### [Records supplied]
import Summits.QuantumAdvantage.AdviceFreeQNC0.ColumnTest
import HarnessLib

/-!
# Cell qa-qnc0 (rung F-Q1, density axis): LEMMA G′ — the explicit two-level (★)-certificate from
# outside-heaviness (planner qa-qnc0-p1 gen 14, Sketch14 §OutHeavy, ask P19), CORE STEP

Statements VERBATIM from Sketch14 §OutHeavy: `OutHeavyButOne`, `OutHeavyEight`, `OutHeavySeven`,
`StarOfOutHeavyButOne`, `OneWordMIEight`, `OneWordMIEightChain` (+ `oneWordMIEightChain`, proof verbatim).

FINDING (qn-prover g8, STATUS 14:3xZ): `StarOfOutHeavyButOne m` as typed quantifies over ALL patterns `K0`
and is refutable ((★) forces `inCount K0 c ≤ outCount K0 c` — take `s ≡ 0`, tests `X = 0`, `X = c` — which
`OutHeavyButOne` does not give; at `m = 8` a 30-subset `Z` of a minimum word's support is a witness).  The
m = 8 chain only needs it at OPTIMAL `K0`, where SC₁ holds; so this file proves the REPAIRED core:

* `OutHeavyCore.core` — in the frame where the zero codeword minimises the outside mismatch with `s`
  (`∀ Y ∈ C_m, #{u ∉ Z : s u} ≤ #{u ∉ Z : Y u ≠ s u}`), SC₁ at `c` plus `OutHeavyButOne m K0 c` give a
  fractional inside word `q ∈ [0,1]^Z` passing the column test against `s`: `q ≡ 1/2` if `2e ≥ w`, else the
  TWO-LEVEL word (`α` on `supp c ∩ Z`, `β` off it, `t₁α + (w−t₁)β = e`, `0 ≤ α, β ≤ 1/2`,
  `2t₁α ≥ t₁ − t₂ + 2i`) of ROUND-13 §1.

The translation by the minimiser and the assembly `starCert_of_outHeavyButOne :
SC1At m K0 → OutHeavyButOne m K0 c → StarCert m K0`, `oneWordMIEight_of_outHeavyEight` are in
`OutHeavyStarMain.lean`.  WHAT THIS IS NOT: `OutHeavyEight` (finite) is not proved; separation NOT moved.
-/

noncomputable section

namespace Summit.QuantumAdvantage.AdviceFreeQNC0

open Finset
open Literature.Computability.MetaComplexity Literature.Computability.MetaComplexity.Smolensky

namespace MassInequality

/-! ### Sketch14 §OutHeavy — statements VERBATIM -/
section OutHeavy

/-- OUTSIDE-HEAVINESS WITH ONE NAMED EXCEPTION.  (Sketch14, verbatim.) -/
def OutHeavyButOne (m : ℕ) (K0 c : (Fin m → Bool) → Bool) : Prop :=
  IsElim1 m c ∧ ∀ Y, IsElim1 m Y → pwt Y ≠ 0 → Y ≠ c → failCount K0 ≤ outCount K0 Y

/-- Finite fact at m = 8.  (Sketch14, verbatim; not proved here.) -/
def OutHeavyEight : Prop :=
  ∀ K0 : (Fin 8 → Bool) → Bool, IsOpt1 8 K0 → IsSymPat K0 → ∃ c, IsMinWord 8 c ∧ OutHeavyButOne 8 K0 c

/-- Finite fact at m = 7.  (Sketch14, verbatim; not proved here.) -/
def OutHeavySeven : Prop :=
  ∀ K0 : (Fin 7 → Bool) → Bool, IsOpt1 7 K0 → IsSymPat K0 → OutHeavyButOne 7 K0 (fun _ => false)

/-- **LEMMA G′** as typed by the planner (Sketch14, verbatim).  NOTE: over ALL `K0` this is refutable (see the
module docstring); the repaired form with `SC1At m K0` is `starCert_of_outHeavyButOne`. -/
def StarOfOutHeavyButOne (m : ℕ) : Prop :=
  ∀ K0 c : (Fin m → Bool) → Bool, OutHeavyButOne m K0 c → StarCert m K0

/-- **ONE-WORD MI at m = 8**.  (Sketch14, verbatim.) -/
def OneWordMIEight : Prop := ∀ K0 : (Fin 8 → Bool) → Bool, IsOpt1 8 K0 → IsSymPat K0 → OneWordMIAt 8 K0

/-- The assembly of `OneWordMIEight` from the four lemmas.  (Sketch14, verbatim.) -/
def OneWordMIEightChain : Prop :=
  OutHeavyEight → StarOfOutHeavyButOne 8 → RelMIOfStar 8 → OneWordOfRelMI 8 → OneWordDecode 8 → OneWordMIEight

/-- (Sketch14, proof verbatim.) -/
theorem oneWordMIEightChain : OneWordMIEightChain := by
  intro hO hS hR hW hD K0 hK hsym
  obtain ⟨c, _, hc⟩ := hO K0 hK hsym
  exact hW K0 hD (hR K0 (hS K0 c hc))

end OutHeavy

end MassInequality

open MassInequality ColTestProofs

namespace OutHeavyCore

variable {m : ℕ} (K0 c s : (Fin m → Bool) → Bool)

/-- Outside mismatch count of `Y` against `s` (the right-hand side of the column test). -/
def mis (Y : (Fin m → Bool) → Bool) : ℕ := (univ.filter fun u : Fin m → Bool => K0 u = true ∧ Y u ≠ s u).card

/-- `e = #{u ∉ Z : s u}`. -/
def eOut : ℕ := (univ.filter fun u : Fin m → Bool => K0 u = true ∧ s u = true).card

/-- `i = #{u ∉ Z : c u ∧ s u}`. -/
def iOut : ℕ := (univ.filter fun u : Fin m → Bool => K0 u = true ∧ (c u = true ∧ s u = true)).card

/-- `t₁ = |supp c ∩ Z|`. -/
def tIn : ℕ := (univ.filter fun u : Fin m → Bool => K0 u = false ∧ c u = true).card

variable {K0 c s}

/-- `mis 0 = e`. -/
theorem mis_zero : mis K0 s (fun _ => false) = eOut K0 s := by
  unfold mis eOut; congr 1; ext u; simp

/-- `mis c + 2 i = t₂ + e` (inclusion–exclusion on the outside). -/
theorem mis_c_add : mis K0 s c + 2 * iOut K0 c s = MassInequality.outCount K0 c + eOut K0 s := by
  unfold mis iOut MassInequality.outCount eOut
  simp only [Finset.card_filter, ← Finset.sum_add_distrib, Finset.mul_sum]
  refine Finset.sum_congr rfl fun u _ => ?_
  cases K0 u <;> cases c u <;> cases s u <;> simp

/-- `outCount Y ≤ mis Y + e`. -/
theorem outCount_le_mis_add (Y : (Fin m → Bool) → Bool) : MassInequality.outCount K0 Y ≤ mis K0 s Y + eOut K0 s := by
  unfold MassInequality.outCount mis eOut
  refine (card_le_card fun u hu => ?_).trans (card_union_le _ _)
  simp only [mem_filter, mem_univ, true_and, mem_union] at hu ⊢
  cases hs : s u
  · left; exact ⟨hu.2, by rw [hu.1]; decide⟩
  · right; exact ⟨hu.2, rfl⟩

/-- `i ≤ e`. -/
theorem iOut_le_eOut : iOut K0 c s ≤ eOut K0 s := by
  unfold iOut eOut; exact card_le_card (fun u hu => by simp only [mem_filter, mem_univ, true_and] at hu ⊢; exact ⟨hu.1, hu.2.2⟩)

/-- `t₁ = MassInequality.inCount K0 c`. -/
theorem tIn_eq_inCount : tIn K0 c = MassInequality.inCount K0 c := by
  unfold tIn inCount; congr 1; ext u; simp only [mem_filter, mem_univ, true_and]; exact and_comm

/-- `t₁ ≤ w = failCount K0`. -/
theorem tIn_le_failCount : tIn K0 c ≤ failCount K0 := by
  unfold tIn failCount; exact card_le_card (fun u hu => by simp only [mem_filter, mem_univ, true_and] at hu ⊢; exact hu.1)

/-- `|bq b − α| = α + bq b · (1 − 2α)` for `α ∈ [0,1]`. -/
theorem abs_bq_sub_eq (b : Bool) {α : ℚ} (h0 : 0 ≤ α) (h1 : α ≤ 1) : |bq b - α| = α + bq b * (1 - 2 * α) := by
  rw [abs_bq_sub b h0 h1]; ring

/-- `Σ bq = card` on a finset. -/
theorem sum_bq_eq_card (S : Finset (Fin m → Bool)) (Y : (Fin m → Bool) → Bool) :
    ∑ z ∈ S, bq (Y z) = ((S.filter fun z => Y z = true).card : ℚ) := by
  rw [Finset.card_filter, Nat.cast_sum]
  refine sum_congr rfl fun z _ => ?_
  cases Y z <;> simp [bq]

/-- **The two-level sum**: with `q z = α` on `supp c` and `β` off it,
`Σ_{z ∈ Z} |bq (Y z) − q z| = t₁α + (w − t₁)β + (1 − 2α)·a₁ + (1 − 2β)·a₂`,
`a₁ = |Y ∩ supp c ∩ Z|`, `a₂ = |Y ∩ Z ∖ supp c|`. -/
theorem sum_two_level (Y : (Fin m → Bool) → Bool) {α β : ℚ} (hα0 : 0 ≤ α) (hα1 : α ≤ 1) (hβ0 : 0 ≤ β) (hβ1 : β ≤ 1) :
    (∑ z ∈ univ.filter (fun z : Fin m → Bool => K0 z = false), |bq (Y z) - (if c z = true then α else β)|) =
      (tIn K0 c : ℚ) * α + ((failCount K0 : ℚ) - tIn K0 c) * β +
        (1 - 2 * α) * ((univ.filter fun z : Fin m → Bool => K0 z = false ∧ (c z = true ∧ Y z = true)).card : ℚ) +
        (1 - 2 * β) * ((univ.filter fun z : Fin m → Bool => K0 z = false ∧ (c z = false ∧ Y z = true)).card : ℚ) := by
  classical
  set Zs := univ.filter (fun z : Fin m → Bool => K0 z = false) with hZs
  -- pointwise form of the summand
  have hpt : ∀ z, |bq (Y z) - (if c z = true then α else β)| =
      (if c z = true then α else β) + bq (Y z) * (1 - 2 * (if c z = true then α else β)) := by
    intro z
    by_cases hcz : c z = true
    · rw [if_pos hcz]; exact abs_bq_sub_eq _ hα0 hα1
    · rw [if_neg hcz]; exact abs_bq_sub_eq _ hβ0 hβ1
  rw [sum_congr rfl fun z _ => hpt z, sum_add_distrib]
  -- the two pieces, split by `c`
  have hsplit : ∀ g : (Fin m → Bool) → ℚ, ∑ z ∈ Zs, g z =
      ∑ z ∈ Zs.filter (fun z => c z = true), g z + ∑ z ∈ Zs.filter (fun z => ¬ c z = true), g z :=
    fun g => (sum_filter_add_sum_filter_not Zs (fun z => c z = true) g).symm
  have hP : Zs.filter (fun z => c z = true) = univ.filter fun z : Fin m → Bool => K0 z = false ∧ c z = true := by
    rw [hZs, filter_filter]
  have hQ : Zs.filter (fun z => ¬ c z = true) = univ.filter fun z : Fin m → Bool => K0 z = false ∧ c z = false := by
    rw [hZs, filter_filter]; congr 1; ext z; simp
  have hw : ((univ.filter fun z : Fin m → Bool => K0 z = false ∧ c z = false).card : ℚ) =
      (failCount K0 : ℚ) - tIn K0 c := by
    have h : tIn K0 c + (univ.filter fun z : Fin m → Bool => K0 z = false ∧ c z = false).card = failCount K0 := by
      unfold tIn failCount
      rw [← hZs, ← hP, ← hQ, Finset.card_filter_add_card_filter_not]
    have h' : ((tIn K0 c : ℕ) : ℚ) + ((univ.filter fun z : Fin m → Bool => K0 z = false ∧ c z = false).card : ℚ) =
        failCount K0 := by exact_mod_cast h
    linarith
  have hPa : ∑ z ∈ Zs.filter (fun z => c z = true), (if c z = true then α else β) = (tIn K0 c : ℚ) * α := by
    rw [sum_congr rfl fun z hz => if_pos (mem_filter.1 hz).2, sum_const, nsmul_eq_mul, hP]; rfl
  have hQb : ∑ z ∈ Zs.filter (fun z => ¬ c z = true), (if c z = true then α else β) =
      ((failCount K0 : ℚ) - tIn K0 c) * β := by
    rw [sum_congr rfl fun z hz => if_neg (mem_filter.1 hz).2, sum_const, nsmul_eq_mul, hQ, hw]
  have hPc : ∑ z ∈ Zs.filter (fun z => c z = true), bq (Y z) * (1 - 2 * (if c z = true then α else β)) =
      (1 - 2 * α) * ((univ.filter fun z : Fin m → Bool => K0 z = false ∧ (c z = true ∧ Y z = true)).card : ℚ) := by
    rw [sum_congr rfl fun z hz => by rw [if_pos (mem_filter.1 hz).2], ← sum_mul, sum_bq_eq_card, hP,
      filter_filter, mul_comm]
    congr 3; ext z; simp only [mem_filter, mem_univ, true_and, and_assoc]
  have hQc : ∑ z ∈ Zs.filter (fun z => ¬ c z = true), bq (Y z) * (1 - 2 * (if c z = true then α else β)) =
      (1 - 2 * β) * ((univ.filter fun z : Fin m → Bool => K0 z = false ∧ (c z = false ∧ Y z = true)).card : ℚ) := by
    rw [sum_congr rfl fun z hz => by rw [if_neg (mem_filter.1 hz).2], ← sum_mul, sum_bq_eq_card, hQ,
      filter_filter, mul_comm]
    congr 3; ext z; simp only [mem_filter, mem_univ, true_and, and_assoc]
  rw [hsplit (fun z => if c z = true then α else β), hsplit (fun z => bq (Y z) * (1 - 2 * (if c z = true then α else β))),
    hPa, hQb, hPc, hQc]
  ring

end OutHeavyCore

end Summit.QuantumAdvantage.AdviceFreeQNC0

### [What to produce]
Within the material above, output exactly the lines from the one with "def OutHeavyButOne (m" through the one with "fact at m = 7.", end lines included, and nothing besides.

### [Answer section]
def OutHeavyButOne (m : ℕ) (K0 c : (Fin m → Bool) → Bool) : Prop :=
  IsElim1 m c ∧ ∀ Y, IsElim1 m Y → pwt Y ≠ 0 → Y ≠ c → failCount K0 ≤ outCount K0 Y

/-- Finite fact at m = 8.  (Sketch14, verbatim; not proved here.) -/
def OutHeavyEight : Prop :=
  ∀ K0 : (Fin 8 → Bool) → Bool, IsOpt1 8 K0 → IsSymPat K0 → ∃ c, IsMinWord 8 c ∧ OutHeavyButOne 8 K0 c

/-- Finite fact at m = 7.  (Sketch14, verbatim; not proved here.) -/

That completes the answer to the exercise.